Là où beaucoup d’artistes contemporains s’arrêteraient, afin de profiter du pouvoir de noire magie que toute violence médusante procure, eux ont l’audace d’aller au-delà, afin de dire, sur un ton sans aucune concession à un quelconque happy end, qu’il y a autre chose que la noirceur. La positivité crédible et accomplie n’est pas négation évitée, mais négation assumée jusqu’au bout. La véritable provocation lui ressemble. Elle n’est pas l’énergie avortée de la violence stérile, mais la mise en lumière de l’énergie créatrice contenue dans le jaillissement de la vie, provocation voulant dire, ne l’oublions pas, mise en avant, mise en lumière.
La violence est par le viol et la transgression un illimité infernal ayant échoué à se libérer comme illimité. L’illimité de la liberté est une violence ayant réussi à se délivrer de son emprisonnement. La fin de l’œuvre de Pierre Minot et de Gilbert Gormezano montre l’illimité et, avec lui, ce qu’une partie de l’art contemporain perdu dans la violence et la provocation aimerait pouvoir montrer sans parvenir à le faire.
Regardons les dernières images qui nous sont montrées. La terre, le ciel, l’homme, sont présents, l’homme entre ciel et terre, dans l’accomplissement de son réel et de sa liberté réunifiés.
Trois autres éléments sont venus se joindre à cette trinité. L’eau, le feu et la femme, symbolisée par cette arche de verdure en forme de fente cosmique ouverte sur le ciel.
L’eau désigne le ciel qui tombe sur la terre à travers l’air se transformant en terre. Le feu désigne la terre à l’assaut du ciel à travers la terre devenant air. Ciel et terre s’épousent et font naître des médiations et des sens nouveaux. Le sens ne passe plus par la juxtaposition des éléments, mais par leur rencontre. Le masculin cède la place au féminin, l’homme au sens d’anthropos est remplacé par le vide, il devient l’œil d’une conscience invisible scrutant le ciel par l’ouverture d’un anneau royal à la jointure de la conscience et de la lumière.

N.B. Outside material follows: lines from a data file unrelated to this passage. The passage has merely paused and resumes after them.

/-! ## §3 The main term on the pair box -/

section MainTerm

/-- Translation by `i` unit steps `e_ν` is the integer translate by `i·e_ν`. [folklore] -/
theorem add_nsmul_zero_shift_eq_transl (x : Site P j) (ν : Fin P.d) : ∀ i : ℕ, x + i • (0 : Site P j).shift ν = transl x ((i : ℤ) • e ν)
  | 0 => by simp [B10Eq27TorusAxialLog.transl_zero]
  | i + 1 => by
    rw [succ_nsmul, ← add_assoc, Site.add_zero_shift, add_nsmul_zero_shift_eq_transl x ν i, Nat.cast_succ, add_smul, one_smul, transl_add_e]

/-- **The `e_ν`-sweep of the two blocks stays in the pair blocks**: if `blockOf x ∈ {y, y+e_μ}` then `blockOf (x + i·e_ν) ∈ {y, y+e_μ, y+e_ν, y+e_μ+e_ν}` for `i ≤ L`
(`j + 2 ≤ m + K`). [cite: Balaban1987RG1, (0.3)-(0.4) pp.252-253] -/
theorem blockOf_add_nsmul_shift_mem_pairBlocks (hj : j + 1 ≤ P.m + P.K) (hj2 : j + 2 ≤ P.m + P.K) (y : Site P (j + 1)) (μ ν : Fin P.d) {x : Site P j}
    (hx : blockOf x = y ∨ blockOf x = y.shift μ) {i : ℕ} (hi : i ≤ P.L) :
    blockOf (x + i • (0 : Site P j).shift ν) = y ∨ blockOf (x + i • (0 : Site P j).shift ν) = y.shift μ ∨
      blockOf (x + i • (0 : Site P j).shift ν) = y.shift ν ∨ blockOf (x + i • (0 : Site P j).shift ν) = (y.shift μ).shift ν := by
  -- `x = emb y + z` with `z` in the two-block box of `⟨y, μ⟩`
  have hz := inBox_rel_of_twoBlock hj hj2 (⟨y, μ⟩ : PBond P (j + 1)) (x := x) hx
  have hx' : x + i • (0 : Site P j).shift ν = transl (emb y) (rel (emb y) x + (i : ℤ) • e ν) := by
    rw [add_nsmul_zero_shift_eq_transl, B10Eq27TorusAxialLog.transl_add, B10Eq27TorusAxialLog.transl_rel]
  rw [hx']
  refine blockOf_transl_emb_pairBox hj y μ ν fun κ => ?_
  have h1 := (hz κ).1; have h2 := (hz κ).2
  dsimp only at h1 h2 ⊢
  rw [Pi.add_apply, Pi.smul_apply, e_apply, smul_eq_mul]
  have hi' : (i : ℤ) ≤ P.L := by exact_mod_cast hi
  by_cases hκν : κ = ν
  · subst hκν
    simp only [if_true, mul_one]
    by_cases hκμ : κ = μ
    · subst hκμ; simp only [if_true] at h2 ⊢; constructor <;> omega
    · rw [if_neg (Ne.symm hκμ)] at h2; simp only [if_neg hκμ]; constructor <;> omega
  · simp only [if_neg hκν, mul_zero, add_zero]
    by_cases hκμ : κ = μ
    · subst hκμ; simp only [if_true] at h2 ⊢; constructor <;> omega
    · rw [if_neg (Ne.symm hκμ)] at h2; simp only [if_neg hκμ]; constructor <;> omega
/-- **(5.5.5) in the ring of kernels** `Matrix ι ι ℝ` (any finite index type with a distance satisfying the triangle inequality),
`□ = □(p)` row by row: from (2.18) `|σ_{k,loc} − σ_k| ≤ C_σe^{−c₁r}e^{−c_σdist}`, (2.7) `|H_{k,loc} − H_k| ≤ C_He^{−c₁r}e^{−c_Hdist}`,
(2.6) `H_{k,loc} = 0` beyond `r/8`, `|∂| ≤ K_∂`, the local operators `Q^e_k`, `∂^η` (row sums `≤ K_Q, K_∂η`, ranges `ρ_Q, ρ_∂`), `Λ₂`,
`□(p)` diagonal contractions with `□(p) ⊇ {b : dist(p,b) ≤ r/8 + ρ_Q + ρ_∂}`, the lattice sum `Σ_{p′}e^{−c_σdist(p,p′)} ≤ S`, and
`r = r(e_k)` LARGE: `C_σK_∂S + C_HK_QK_∂η ≤ e^{c₁r/2}`.  Then `|w′₃(p,b)|, |w″₃(p,b)| ≤ e^{−(c₁/2)r}` for all `p, b`.
[cite: BalabanImbrieJaffe1988, (5.5.5) p.284] -/
theorem ineq555_matrix (dist : ι → ι → ℝ) (hdist : ∀ i j, 0 ≤ dist i j) (htri : ∀ i j l, dist i l ≤ dist i j + dist j l)
    (σloc σ d1 Qe dη Hk Hloc : Matrix ι ι ℝ) (χ₂ : ι → ℝ) (χb : ι → ι → ℝ)
    {r c₁ Cσ cσ CH cH Kd Kq Kη ρq ρη S : ℝ} (hCσ : 0 ≤ Cσ) (hCH : 0 ≤ CH) (hcH : 0 ≤ cH)
    (h218 : Close dist σloc σ (Cσ * Real.exp (-(c₁ * r))) cσ)
    (h27 : Close dist Hloc Hk (CH * Real.exp (-(c₁ * r))) cH) (h26 : Vanishes dist Hloc (r / 8))
    (hd1 : ∀ p' b, |d1 p' b| ≤ Kd) (hQe : ∀ p, ∑ p'', |Qe p p''| ≤ Kq) (hQloc : ∀ p p'', Qe p p'' ≠ 0 → dist p p'' ≤ ρq)
    (hdη : ∀ p'', ∑ b'', |dη p'' b''| ≤ Kη) (hdηloc : ∀ p'' b'', dη p'' b'' ≠ 0 → dist p'' b'' ≤ ρη)
    (hχ₂ : ∀ b, |χ₂ b| ≤ 1) (hχb : ∀ p b, |χb p b| ≤ 1) (hbox : ∀ p b, dist p b ≤ r / 8 + (ρq + ρη) → χb p b = 1)
    (hS : ∀ p, ∑ p', Real.exp (-cσ * dist p p') ≤ S) (hlarge : Cσ * Kd * S + CH * Kq * Kη ≤ Real.exp (c₁ * r / 2)) :
    Ineq555 ι ι (fun p b => wPrime3 σloc σ d1 (diagonal χ₂) (diagonal (χb p)) p b)
      (fun p b => wDoublePrime3 σloc σ d1 (diagonal χ₂) (diagonal (χb p)) Qe dη Hk Hloc p b) (c₁ / 2) r := by
  intro p b
  have hKd : 0 ≤ Kd := (abs_nonneg _).trans (hd1 p b)
  have hKq : 0 ≤ Kq := (Finset.sum_nonneg fun _ _ => abs_nonneg _).trans (hQe p)
  have hKη : 0 ≤ Kη := (Finset.sum_nonneg fun _ _ => abs_nonneg _).trans (hdη p)
  have hS0 : 0 ≤ S := (Finset.sum_nonneg fun _ _ => (Real.exp_pos _).le).trans (hS p)
  have h1 : |wPrime3 σloc σ d1 (diagonal χ₂) (diagonal (χb p)) p b| ≤ Kd * (Cσ * Real.exp (-(c₁ * r))) * S :=
    abs_wPrime3_le dist h218 (by positivity) hd1 hχ₂ (hχb p) p (hS p) b
  have h2 : |∑ b'', ∑ p'', Qe p p'' * dη p'' b'' * (χ₂ b * (Hk b'' b * χb p b - Hloc b'' b))|
      ≤ Kq * Kη * (CH * Real.exp (-(c₁ * r))) :=
    abs_corr3_le dist hdist htri h27 hcH h26 (hQe p) (hQloc p) hdη hdηloc hχ₂ (hχb p) (hbox p) b
  -- the arithmetic of "r(e_k) large": (C_σK_∂S + C_HK_QK_∂η)e^{−c₁r} ≤ e^{−(c₁/2)r}
  have hexp : (Cσ * Kd * S + CH * Kq * Kη) * Real.exp (-(c₁ * r)) ≤ Real.exp (-(c₁ / 2 * r)) := by
    calc (Cσ * Kd * S + CH * Kq * Kη) * Real.exp (-(c₁ * r)) ≤ Real.exp (c₁ * r / 2) * Real.exp (-(c₁ * r)) :=
          mul_le_mul_of_nonneg_right hlarge (Real.exp_pos _).le
      _ = Real.exp (-(c₁ / 2 * r)) := by rw [← Real.exp_add]; congr 1; ring
  have hA : Kd * (Cσ * Real.exp (-(c₁ * r))) * S ≤ Real.exp (-(c₁ / 2 * r)) := by
    have : Kd * (Cσ * Real.exp (-(c₁ * r))) * S ≤ (Cσ * Kd * S + CH * Kq * Kη) * Real.exp (-(c₁ * r)) := by
      have h0 : 0 ≤ CH * Kq * Kη * Real.exp (-(c₁ * r)) := by positivity
      nlinarith
    exact this.trans hexp
  refine ⟨h1.trans hA, ?_⟩
  show |wDoublePrime3 σloc σ d1 (diagonal χ₂) (diagonal (χb p)) Qe dη Hk Hloc p b| ≤ Real.exp (-(c₁ / 2 * r))
  rw [wDoublePrime3_apply]
  refine (abs_add_le _ _).trans ?_
  refine (add_le_add h1 h2).trans ?_
  have : Kd * (Cσ * Real.exp (-(c₁ * r))) * S + Kq * Kη * (CH * Real.exp (-(c₁ * r)))
      = (Cσ * Kd * S + CH * Kq * Kη) * Real.exp (-(c₁ * r)) := by ring
  rw [this]
  exact hexp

La conscience a remplacé la terre, la lumière le ciel, le féminin le masculin. Les quatre éléments, la terre, le ciel, l’eau et le feu, ont été convoqués. À travers l’homme brûlant ou l’homme prêt à plonger dans les eaux, ils disent la vérité de l’homme. Armé de toutes ses mutations, celui-ci peut faire le saut. Le saut de l’ange, qui est saut dans la lumière intérieure.
La cérémonie du monde est achevée. Une autre peut commencer.